▶ [Task item]
Look through the data below for the line with "apply mul_le_mul_of_nonneg_right _ hv0" and the line with "rw [show L /", then output those two and all lines in between, exactly as written.

Dataset extract: Begin

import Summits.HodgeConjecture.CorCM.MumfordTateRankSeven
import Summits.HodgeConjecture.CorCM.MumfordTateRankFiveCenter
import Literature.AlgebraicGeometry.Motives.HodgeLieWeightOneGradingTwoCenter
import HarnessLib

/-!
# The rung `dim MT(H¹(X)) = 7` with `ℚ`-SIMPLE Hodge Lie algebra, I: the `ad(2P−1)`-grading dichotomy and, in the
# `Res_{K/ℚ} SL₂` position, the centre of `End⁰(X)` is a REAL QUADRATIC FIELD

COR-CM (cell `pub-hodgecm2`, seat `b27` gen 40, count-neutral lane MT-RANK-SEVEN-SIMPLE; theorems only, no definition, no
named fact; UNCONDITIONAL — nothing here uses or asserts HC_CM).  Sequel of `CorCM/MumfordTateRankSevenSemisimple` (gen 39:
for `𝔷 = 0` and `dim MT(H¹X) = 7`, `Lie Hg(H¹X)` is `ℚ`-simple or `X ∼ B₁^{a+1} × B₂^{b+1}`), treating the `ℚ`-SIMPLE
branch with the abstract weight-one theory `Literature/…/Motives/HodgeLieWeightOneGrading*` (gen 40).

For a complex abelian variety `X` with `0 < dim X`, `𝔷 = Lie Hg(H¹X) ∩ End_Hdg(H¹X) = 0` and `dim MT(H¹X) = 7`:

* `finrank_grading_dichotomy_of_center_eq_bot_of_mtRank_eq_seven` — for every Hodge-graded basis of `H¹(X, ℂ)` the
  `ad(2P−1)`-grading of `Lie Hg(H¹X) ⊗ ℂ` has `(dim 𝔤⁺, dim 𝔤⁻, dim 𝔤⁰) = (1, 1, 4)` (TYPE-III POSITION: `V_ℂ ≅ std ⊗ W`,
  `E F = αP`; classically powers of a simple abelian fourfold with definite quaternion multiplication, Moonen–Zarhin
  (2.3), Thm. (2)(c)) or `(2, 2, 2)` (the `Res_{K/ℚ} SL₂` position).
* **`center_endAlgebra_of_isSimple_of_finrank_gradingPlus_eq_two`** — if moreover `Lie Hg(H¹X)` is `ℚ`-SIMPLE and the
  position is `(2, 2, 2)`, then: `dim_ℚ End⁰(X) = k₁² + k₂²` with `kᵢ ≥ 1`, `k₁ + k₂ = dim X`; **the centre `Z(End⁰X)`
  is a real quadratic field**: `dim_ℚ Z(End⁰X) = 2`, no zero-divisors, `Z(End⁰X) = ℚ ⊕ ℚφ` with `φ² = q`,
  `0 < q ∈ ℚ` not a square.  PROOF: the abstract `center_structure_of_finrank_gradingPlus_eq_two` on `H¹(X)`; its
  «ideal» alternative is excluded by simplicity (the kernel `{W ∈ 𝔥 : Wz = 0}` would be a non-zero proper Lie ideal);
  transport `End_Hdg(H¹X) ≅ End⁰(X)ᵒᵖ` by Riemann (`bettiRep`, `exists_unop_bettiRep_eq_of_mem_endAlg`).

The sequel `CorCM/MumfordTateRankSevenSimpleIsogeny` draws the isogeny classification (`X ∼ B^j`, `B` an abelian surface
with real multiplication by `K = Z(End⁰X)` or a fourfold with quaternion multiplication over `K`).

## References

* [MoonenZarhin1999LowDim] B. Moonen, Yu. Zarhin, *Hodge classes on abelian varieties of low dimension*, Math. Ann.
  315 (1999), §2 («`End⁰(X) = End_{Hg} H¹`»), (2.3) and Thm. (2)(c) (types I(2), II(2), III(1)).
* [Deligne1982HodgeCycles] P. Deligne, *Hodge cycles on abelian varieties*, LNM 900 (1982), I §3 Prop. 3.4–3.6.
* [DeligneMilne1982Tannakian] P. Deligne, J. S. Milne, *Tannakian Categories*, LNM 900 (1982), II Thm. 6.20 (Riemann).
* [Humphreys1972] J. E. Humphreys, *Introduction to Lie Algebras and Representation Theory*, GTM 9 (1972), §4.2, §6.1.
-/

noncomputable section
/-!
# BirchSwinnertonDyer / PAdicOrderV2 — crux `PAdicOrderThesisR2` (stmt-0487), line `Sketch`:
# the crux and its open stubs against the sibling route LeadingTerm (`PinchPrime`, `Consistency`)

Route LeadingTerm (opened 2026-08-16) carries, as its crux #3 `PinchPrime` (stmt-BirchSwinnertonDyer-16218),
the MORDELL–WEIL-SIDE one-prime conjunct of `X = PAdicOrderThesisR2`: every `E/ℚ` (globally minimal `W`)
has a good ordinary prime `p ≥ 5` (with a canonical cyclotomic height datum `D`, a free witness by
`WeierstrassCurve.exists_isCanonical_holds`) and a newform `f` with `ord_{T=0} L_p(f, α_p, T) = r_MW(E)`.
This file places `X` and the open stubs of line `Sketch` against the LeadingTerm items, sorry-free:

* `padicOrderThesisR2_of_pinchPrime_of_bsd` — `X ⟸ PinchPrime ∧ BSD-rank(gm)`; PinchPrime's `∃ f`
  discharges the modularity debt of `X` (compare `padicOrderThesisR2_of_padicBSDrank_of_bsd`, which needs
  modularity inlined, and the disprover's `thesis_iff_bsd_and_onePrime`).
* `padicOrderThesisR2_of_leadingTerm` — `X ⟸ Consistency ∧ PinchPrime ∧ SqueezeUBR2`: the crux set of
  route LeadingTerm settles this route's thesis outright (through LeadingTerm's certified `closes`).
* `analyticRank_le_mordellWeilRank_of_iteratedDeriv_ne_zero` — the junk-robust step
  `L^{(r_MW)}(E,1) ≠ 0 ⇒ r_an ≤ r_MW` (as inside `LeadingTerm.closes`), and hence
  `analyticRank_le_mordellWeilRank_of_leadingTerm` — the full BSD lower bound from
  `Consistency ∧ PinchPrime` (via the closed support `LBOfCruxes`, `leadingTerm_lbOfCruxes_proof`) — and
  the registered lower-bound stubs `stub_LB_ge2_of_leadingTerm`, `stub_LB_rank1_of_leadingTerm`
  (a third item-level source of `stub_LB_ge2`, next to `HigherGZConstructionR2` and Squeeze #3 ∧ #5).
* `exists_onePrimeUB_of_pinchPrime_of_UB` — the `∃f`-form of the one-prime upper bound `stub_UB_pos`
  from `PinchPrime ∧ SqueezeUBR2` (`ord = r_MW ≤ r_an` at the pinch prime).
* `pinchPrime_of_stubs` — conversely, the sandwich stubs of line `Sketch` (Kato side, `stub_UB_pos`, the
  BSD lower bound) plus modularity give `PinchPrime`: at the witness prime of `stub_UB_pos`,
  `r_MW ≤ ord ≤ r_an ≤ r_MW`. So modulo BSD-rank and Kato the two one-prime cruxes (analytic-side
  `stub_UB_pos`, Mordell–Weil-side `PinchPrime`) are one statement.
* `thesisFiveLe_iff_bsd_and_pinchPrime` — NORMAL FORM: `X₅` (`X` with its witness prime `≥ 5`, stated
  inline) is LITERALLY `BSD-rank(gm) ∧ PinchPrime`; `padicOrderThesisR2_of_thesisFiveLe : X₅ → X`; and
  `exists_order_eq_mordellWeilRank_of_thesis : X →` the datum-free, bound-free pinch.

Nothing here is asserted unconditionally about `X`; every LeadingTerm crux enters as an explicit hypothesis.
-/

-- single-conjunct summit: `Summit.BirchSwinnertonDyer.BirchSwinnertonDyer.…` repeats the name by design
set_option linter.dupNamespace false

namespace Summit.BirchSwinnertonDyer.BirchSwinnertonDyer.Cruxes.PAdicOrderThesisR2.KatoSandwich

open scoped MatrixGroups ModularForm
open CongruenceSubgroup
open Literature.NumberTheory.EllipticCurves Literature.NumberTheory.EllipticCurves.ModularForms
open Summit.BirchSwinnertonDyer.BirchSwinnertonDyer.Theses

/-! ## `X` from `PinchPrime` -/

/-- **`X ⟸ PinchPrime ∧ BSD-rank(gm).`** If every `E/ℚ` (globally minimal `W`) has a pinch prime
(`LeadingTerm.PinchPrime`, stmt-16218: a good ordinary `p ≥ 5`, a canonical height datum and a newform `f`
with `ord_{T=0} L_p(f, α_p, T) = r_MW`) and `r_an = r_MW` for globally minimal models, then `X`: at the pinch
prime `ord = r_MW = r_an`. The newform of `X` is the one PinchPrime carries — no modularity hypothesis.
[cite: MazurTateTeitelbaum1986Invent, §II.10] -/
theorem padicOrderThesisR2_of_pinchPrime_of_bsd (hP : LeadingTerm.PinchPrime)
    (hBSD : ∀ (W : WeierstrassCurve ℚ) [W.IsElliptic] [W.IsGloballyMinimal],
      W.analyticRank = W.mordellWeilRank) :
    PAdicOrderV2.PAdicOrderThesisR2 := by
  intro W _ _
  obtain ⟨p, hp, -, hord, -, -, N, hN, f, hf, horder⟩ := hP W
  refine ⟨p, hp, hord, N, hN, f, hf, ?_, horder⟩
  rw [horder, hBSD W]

Dataset extract: End
Dataset extract: Begin

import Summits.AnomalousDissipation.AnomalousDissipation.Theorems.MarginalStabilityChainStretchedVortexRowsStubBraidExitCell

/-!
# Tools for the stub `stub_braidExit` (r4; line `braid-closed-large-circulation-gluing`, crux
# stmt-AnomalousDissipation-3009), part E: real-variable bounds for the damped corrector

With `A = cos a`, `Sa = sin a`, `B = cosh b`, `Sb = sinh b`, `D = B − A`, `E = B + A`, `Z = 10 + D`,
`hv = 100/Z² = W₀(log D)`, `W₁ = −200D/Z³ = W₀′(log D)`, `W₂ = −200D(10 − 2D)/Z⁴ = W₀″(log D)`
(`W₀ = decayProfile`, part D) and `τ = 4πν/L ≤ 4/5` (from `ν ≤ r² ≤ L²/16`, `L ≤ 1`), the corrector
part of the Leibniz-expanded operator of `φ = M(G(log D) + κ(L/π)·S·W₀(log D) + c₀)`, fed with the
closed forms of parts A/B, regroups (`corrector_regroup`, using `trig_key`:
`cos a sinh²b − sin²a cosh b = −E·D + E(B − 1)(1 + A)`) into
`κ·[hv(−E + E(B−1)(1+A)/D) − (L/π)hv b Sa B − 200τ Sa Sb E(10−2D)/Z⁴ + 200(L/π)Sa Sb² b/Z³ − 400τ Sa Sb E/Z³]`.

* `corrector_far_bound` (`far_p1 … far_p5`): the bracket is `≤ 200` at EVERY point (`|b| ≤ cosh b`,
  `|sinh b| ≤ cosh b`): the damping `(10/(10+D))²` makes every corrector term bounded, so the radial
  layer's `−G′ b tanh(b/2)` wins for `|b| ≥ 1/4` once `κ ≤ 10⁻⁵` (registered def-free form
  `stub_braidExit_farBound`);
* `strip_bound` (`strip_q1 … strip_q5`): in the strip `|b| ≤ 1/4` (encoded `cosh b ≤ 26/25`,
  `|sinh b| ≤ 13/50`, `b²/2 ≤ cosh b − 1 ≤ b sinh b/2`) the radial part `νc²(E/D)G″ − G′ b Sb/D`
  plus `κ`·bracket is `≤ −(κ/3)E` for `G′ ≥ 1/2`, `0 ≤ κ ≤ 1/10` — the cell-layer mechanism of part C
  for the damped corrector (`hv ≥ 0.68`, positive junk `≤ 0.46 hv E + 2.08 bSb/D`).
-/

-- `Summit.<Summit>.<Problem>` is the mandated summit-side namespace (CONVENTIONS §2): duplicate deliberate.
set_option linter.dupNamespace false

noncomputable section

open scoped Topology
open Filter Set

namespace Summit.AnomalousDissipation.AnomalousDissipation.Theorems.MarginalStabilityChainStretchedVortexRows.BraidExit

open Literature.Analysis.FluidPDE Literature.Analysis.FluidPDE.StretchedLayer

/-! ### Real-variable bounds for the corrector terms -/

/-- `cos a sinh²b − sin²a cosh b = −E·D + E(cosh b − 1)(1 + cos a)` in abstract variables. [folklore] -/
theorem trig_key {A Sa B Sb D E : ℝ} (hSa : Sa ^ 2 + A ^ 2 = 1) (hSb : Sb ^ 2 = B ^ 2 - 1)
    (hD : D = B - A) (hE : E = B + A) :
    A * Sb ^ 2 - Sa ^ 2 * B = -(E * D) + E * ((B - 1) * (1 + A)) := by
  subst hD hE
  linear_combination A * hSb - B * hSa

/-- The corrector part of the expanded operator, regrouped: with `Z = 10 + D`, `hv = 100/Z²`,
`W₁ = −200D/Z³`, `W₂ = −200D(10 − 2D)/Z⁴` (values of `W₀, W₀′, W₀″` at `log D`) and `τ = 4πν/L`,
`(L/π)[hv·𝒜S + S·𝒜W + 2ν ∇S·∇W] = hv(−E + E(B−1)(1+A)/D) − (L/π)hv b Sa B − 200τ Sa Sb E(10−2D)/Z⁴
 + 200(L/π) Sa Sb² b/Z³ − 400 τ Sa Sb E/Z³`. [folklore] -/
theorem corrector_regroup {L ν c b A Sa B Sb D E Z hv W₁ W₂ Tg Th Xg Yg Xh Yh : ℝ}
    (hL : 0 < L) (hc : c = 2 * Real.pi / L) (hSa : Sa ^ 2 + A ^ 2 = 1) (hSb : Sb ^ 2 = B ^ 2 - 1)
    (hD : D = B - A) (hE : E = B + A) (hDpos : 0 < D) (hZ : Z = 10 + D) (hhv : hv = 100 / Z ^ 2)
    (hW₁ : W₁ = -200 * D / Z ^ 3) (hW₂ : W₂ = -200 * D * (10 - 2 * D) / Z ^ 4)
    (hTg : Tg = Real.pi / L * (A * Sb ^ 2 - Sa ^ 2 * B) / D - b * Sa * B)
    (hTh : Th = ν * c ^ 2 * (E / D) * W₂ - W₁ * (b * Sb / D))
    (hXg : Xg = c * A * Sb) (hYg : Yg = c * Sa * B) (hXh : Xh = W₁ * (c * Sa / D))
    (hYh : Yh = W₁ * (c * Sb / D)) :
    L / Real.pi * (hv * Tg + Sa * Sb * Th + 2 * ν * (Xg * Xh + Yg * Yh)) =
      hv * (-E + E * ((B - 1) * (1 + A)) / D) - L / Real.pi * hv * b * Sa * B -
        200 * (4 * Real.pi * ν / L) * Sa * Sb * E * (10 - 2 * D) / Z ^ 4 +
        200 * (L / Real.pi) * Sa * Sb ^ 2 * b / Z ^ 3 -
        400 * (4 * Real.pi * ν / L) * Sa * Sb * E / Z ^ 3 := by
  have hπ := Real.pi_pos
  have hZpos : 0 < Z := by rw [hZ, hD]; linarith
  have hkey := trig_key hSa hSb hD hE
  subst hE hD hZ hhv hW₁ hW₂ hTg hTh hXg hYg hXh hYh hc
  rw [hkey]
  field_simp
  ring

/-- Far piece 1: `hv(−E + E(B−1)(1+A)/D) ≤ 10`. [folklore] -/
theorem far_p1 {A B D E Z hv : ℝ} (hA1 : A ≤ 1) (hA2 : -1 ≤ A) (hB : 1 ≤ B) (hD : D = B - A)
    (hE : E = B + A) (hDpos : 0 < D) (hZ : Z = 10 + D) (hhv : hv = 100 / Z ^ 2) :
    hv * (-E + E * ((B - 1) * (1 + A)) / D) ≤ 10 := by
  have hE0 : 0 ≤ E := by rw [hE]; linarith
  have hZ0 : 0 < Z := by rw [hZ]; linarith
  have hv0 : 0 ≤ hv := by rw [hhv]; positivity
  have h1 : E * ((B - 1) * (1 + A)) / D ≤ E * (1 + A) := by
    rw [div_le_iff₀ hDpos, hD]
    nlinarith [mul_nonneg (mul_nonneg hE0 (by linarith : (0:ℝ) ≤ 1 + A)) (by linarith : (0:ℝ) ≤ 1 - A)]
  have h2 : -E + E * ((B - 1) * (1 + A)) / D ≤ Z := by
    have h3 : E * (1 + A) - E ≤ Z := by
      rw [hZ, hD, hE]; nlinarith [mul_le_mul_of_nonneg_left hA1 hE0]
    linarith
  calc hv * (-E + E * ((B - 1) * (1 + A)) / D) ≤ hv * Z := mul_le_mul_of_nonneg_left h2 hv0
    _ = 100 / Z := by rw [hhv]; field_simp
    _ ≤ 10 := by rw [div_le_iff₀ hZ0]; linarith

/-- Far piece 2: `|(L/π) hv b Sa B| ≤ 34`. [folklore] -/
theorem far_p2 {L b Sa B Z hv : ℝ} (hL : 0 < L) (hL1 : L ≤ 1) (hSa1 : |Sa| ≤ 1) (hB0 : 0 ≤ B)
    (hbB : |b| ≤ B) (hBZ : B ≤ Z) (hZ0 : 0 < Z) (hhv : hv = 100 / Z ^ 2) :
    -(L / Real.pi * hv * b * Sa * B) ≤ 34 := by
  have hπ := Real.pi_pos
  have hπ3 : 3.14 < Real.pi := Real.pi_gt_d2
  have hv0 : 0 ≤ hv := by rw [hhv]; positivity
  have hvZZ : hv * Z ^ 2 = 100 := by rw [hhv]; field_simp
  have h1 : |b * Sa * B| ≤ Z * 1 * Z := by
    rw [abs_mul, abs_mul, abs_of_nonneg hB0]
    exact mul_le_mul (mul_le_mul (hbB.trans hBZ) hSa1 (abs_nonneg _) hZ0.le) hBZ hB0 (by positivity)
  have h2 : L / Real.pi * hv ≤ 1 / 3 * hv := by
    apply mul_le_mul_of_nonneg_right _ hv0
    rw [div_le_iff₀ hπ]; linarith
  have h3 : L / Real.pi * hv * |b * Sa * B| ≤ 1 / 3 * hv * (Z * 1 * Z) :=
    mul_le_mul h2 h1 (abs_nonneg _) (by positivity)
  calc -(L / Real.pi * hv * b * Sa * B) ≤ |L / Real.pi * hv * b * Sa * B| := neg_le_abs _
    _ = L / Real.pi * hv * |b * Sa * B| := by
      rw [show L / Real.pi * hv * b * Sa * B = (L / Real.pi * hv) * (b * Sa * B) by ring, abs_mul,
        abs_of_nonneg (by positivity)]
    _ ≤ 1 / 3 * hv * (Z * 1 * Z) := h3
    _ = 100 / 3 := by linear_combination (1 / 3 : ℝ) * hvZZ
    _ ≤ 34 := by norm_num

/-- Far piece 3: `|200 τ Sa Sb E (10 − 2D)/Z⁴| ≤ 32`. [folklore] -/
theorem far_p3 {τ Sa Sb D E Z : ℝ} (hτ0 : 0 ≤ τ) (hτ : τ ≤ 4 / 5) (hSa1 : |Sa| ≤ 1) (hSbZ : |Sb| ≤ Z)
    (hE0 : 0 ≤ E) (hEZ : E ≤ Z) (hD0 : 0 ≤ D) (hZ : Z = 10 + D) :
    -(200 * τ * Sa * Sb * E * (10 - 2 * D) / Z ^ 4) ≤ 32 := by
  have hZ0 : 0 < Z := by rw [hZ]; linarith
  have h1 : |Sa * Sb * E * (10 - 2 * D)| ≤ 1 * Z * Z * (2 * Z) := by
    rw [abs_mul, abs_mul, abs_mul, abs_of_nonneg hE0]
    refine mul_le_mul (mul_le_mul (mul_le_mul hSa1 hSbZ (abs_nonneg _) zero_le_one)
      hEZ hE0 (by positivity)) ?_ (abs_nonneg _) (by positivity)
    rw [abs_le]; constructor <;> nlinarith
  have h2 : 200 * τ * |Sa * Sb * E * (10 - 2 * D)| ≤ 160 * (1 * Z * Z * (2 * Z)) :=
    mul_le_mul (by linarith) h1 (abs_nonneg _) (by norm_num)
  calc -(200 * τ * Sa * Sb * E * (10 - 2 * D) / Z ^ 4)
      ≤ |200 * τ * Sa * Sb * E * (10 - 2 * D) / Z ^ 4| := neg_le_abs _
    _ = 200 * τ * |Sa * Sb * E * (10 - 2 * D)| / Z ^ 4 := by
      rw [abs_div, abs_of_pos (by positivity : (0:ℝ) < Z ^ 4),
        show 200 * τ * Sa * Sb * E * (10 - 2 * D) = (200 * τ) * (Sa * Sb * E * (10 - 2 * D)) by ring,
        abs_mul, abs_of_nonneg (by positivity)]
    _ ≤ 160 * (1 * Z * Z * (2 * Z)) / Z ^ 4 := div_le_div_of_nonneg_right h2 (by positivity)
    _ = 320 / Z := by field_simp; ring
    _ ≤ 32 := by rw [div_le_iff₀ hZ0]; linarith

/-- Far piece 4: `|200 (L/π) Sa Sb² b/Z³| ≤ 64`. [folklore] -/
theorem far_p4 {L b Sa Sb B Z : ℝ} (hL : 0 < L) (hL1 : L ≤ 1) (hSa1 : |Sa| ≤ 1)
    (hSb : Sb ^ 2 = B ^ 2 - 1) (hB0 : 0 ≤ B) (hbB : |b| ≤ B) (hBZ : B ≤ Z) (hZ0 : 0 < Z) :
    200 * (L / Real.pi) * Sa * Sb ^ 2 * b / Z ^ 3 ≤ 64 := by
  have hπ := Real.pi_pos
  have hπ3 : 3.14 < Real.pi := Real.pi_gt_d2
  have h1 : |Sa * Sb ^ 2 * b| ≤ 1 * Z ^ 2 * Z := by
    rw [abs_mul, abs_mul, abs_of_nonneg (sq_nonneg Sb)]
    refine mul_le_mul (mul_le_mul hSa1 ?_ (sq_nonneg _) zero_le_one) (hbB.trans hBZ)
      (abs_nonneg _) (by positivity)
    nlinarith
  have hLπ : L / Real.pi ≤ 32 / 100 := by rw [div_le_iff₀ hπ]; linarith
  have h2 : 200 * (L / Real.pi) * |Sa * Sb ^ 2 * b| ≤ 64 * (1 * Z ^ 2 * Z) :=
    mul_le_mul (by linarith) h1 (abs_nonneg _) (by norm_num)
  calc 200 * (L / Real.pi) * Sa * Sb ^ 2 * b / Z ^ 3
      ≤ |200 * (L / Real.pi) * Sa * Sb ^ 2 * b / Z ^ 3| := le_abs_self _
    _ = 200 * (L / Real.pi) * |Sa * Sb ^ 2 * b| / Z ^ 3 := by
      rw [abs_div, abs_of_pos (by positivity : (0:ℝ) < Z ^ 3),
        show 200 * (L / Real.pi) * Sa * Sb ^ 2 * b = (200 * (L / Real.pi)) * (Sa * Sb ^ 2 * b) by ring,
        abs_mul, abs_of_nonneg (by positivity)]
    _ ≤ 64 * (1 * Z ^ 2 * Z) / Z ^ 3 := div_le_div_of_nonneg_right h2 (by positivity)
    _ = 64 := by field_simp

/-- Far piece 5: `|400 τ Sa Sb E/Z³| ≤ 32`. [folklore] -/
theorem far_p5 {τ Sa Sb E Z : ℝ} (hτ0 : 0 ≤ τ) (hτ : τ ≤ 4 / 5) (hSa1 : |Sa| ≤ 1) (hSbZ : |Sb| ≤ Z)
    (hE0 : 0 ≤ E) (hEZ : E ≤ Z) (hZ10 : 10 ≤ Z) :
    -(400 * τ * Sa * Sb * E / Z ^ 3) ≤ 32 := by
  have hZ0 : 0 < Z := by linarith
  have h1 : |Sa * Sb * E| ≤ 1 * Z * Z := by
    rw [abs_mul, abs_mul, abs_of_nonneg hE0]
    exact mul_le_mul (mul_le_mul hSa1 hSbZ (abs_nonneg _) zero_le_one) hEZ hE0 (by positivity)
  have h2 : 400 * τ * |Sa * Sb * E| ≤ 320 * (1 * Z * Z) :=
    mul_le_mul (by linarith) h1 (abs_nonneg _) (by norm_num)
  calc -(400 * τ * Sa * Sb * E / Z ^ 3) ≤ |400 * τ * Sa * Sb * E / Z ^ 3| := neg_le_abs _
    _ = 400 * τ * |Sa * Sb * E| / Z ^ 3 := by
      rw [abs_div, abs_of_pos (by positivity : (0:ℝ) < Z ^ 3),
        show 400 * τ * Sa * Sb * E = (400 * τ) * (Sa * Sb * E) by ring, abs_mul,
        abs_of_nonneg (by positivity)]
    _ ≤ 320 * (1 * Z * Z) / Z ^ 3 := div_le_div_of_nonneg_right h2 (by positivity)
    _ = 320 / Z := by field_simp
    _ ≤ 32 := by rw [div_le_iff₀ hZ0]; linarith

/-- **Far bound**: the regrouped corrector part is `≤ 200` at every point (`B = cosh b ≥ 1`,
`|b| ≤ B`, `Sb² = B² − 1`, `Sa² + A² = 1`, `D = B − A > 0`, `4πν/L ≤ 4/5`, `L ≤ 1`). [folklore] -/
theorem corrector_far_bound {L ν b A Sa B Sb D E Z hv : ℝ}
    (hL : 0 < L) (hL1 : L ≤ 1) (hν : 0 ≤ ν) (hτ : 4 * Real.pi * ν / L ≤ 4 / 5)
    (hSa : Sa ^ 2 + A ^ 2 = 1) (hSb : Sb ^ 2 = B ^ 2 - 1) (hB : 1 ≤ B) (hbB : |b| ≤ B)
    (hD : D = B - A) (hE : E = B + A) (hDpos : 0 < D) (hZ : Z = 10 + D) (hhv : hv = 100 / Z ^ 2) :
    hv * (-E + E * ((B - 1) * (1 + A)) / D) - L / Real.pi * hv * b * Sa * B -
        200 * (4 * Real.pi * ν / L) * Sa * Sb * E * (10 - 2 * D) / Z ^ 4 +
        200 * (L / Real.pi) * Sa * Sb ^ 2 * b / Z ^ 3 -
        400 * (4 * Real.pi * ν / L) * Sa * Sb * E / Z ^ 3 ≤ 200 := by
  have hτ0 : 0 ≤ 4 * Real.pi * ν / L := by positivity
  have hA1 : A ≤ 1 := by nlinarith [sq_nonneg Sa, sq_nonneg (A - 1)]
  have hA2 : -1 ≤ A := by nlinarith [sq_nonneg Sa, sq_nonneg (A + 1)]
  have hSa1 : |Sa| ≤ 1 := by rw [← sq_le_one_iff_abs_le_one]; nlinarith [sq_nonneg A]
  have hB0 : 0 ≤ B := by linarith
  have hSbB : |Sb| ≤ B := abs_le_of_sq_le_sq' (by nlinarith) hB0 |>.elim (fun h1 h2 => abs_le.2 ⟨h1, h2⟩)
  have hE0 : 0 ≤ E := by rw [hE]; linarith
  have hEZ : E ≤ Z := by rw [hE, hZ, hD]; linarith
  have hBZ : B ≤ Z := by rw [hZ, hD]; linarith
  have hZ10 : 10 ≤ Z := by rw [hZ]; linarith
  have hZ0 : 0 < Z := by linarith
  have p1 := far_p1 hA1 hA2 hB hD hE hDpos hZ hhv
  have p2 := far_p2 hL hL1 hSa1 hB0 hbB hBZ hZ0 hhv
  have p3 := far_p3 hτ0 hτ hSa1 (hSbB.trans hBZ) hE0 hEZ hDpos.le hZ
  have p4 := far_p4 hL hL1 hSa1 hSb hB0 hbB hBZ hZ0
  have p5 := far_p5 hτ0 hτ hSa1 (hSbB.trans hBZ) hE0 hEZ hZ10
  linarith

Dataset extract: End

▶ [Written answer]
    apply mul_le_mul_of_nonneg_right _ hv0
    rw [div_le_iff₀ hπ]; linarith
  have h3 : L / Real.pi * hv * |b * Sa * B| ≤ 1 / 3 * hv * (Z * 1 * Z) :=
    mul_le_mul h2 h1 (abs_nonneg _) (by positivity)
  calc -(L / Real.pi * hv * b * Sa * B) ≤ |L / Real.pi * hv * b * Sa * B| := neg_le_abs _
    _ = L / Real.pi * hv * |b * Sa * B| := by
      rw [show L / Real.pi * hv * b * Sa * B = (L / Real.pi * hv) * (b * Sa * B) by ring, abs_mul,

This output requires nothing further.